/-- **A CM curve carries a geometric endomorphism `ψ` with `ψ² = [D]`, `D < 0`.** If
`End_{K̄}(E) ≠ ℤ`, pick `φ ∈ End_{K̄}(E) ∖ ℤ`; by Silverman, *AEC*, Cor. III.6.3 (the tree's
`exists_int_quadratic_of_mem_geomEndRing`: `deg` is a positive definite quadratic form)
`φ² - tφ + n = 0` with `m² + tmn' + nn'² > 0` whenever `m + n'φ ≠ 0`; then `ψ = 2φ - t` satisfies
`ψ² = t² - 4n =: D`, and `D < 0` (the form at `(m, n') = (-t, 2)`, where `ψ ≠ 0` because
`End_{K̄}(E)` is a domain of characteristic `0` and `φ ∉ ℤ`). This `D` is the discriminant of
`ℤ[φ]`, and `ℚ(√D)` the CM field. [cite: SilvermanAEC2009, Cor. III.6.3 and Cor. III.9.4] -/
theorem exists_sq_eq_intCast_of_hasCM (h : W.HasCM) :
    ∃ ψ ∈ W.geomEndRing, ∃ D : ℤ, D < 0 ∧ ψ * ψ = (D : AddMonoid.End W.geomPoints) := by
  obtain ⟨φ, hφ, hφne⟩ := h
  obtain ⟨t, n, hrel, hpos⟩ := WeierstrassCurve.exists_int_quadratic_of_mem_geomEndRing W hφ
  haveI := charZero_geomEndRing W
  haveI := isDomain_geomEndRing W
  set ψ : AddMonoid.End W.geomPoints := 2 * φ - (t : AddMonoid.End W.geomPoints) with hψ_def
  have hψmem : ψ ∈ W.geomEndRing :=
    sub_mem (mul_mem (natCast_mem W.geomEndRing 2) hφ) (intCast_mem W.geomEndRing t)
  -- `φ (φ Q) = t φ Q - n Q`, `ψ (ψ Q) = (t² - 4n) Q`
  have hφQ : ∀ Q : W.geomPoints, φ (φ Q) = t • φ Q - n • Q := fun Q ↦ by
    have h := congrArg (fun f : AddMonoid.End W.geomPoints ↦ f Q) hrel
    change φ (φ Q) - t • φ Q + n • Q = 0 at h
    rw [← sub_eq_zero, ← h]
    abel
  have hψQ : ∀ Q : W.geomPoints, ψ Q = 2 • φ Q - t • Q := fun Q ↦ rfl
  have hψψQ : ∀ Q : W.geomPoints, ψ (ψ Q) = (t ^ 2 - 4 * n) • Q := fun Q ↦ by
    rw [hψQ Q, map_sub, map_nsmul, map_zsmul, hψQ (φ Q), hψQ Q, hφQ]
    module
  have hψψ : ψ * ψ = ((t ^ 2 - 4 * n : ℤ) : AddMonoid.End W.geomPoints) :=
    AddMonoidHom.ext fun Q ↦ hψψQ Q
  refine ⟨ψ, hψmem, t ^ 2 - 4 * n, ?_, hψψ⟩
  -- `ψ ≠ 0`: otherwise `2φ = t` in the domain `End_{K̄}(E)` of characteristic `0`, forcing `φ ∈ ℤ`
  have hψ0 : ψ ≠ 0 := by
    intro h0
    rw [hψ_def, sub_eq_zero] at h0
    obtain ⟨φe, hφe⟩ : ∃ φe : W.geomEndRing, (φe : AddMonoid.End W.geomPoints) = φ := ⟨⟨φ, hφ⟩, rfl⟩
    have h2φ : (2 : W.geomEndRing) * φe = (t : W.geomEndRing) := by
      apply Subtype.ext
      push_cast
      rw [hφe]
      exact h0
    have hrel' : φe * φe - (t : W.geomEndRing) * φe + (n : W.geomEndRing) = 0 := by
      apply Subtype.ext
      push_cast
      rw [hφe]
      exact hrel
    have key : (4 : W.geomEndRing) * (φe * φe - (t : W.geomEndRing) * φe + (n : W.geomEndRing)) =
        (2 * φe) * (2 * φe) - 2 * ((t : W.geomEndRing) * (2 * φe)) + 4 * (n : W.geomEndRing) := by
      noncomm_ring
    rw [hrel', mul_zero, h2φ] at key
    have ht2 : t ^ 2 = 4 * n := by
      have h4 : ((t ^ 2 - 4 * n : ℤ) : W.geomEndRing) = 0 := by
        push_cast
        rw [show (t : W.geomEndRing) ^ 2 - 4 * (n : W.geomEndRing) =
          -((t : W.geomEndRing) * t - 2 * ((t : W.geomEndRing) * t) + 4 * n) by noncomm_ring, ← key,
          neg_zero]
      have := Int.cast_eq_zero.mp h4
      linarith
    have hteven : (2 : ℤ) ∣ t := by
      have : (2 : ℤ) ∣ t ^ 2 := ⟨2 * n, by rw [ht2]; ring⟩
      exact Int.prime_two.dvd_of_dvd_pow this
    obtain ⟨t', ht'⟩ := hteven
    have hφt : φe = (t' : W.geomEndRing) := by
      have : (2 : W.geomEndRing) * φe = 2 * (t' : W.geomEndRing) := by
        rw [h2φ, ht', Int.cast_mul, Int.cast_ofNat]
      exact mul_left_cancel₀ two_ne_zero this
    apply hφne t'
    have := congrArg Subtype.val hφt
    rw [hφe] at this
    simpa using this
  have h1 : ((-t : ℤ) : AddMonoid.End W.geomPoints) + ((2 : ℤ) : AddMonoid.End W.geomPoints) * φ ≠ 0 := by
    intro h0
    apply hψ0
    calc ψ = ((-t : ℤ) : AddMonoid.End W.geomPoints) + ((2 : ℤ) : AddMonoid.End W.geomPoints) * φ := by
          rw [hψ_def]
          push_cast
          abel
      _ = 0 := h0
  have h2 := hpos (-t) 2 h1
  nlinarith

--

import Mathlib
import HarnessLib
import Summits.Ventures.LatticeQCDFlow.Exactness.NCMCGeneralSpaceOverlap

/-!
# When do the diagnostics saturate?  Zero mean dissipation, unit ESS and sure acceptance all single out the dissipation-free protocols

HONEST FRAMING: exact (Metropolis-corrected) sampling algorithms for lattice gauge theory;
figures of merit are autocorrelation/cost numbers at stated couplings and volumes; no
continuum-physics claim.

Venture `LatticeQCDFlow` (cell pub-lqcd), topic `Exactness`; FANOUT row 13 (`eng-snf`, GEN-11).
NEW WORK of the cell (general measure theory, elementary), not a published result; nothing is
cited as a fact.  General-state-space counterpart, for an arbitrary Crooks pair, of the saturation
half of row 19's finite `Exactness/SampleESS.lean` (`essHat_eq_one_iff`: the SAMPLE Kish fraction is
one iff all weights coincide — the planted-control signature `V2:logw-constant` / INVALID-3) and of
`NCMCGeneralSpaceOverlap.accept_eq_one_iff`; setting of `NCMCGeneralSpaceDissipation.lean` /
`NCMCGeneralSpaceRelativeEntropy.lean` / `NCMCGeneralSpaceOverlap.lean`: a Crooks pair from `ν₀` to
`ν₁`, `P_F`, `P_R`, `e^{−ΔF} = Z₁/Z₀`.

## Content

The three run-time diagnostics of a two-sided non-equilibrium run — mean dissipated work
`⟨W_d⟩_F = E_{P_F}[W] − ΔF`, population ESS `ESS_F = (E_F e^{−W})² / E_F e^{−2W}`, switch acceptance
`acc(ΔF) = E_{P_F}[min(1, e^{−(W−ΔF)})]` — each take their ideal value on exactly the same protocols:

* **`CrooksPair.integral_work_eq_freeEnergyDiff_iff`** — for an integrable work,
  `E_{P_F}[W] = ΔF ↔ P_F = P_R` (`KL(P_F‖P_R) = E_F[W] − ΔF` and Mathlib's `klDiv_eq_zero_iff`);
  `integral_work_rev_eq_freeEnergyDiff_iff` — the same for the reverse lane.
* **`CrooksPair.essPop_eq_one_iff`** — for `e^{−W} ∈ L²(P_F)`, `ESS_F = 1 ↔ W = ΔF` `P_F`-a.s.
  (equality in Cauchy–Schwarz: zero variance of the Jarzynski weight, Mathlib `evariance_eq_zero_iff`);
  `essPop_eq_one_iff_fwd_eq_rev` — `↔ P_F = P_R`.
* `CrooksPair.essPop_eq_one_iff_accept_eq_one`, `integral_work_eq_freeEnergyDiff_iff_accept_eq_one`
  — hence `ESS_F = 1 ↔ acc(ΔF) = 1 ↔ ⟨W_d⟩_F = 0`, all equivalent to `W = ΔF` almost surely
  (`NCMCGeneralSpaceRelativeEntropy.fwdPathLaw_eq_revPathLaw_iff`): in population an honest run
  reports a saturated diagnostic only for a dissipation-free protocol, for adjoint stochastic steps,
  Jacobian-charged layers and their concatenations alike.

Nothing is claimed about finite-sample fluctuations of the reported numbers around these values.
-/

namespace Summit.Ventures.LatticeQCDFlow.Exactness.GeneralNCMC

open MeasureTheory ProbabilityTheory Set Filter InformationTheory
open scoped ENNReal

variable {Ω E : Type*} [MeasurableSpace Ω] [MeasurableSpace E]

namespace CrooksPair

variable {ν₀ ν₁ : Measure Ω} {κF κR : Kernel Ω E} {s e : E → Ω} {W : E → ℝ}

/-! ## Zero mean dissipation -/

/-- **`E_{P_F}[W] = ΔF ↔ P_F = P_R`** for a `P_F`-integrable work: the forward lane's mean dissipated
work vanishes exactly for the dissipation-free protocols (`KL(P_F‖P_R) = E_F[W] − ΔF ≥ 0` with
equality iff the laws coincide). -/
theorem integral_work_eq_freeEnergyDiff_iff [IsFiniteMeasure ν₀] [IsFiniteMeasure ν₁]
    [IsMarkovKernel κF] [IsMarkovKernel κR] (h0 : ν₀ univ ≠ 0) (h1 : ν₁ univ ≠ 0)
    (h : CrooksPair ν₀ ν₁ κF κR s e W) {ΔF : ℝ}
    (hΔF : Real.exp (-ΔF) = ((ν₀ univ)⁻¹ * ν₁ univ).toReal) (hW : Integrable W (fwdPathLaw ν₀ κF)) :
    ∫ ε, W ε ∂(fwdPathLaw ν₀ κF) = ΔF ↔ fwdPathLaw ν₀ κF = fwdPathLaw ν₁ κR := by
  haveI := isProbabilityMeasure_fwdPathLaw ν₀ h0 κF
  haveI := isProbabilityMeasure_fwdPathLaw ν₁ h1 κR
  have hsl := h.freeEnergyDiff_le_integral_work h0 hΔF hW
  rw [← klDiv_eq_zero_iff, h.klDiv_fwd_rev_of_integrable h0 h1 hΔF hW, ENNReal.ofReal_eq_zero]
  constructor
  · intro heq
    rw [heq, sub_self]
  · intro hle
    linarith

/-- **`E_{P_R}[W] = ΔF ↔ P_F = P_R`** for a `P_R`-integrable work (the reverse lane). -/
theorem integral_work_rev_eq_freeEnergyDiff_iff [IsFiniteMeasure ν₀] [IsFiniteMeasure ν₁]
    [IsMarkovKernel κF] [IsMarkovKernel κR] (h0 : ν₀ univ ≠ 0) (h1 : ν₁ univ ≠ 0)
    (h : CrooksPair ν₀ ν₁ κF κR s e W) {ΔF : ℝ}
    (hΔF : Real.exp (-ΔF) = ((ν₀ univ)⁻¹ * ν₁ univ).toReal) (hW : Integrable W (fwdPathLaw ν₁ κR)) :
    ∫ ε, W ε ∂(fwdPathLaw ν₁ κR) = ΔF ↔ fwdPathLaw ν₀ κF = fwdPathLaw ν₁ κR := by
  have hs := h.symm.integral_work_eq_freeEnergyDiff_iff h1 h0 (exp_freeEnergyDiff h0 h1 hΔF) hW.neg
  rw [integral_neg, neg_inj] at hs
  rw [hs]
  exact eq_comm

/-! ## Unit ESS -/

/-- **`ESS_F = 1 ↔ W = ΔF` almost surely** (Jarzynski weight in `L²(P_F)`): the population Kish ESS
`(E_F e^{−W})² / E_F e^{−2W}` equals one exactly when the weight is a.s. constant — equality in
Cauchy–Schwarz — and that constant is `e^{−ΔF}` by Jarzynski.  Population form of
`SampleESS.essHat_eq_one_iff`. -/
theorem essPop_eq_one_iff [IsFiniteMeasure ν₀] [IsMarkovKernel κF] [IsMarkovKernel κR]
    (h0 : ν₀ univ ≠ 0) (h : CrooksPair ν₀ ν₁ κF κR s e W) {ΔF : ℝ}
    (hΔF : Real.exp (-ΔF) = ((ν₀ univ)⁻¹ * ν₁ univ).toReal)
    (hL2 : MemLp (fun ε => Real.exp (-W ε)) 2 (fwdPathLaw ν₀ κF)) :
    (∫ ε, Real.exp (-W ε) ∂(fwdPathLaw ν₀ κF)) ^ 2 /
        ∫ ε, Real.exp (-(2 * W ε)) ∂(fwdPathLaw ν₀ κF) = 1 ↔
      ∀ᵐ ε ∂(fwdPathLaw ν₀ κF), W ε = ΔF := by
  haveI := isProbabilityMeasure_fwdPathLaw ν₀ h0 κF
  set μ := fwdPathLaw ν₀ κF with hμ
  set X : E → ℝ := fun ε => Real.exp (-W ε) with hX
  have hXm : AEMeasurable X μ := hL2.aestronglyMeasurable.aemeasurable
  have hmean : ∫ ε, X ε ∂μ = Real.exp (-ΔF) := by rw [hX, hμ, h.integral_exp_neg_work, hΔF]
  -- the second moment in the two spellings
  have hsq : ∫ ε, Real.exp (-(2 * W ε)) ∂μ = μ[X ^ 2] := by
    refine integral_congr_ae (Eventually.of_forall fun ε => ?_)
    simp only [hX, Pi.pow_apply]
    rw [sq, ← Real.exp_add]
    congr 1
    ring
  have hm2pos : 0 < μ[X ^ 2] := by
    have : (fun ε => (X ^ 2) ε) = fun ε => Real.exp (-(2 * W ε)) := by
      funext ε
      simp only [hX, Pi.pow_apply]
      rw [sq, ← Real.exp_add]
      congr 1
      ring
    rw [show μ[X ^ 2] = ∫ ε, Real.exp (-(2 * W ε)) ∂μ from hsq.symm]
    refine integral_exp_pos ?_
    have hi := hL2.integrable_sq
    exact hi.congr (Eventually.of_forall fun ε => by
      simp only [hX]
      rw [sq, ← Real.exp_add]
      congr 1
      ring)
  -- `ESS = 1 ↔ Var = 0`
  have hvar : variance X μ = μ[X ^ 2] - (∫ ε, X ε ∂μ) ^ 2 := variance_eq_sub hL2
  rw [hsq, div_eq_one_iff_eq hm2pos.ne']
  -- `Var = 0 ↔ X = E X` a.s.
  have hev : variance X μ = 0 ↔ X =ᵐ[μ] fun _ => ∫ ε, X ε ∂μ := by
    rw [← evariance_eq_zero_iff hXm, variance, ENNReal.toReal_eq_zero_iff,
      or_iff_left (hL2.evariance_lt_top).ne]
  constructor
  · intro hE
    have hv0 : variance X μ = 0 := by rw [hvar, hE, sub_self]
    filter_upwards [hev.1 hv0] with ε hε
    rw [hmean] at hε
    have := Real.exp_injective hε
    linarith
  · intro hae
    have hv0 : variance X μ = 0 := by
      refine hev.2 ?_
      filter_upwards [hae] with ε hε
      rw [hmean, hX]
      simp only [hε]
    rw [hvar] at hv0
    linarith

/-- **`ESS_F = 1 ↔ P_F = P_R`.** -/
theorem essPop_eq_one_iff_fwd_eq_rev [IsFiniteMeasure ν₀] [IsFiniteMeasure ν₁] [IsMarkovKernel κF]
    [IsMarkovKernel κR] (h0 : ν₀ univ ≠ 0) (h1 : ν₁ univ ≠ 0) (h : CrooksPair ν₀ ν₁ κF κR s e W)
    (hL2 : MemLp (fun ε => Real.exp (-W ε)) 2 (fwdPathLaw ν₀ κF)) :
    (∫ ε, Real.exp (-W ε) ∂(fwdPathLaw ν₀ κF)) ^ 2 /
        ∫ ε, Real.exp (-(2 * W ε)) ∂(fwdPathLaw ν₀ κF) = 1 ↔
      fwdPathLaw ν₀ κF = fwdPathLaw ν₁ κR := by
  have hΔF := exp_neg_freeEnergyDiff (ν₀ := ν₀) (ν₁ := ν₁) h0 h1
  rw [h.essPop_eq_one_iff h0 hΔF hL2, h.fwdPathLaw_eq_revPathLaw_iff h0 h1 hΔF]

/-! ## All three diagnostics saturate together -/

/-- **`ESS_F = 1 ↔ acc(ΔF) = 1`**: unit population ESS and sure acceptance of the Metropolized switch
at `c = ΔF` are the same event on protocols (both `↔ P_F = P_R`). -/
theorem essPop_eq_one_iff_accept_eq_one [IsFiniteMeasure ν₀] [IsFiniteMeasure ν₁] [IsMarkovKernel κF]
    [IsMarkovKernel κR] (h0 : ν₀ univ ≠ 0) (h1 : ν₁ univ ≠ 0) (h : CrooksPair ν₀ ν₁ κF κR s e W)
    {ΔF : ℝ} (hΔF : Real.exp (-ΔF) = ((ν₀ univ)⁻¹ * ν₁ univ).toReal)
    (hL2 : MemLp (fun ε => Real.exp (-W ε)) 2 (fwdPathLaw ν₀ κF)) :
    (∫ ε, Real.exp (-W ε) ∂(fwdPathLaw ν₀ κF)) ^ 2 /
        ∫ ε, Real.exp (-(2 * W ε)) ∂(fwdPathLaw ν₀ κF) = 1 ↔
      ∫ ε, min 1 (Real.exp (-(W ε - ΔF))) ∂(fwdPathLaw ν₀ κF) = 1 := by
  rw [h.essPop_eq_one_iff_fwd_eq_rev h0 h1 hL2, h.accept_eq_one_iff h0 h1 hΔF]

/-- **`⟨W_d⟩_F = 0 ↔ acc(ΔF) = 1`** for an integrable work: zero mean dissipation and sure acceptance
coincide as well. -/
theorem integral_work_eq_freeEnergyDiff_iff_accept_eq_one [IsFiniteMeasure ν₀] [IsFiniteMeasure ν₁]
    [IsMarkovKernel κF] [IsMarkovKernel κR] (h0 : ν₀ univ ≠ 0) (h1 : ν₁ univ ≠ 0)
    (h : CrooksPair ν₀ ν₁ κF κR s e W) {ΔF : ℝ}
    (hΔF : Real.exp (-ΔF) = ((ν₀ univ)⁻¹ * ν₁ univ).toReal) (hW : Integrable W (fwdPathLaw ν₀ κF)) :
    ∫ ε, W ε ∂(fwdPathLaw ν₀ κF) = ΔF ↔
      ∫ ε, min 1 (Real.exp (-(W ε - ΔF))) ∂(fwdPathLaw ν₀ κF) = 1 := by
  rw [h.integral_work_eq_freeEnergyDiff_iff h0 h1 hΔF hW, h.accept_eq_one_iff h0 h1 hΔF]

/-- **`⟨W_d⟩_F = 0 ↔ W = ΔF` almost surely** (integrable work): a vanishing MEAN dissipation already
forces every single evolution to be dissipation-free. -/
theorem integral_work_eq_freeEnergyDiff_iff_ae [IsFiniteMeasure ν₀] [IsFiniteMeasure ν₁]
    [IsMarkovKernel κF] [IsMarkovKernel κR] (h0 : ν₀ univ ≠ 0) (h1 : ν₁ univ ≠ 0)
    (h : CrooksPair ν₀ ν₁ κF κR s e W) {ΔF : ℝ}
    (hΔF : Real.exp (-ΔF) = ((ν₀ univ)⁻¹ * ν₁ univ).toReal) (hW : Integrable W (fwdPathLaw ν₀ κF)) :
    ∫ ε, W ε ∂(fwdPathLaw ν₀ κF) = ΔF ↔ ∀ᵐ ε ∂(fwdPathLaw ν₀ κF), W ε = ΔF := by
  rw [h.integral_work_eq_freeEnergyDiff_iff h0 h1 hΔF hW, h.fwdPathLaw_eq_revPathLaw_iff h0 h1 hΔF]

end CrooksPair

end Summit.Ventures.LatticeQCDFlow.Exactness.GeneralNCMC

What to produce — Check each line of the entries for the word "hψψQ". State how many lines hold it, and write nothing else.

Your solution — 2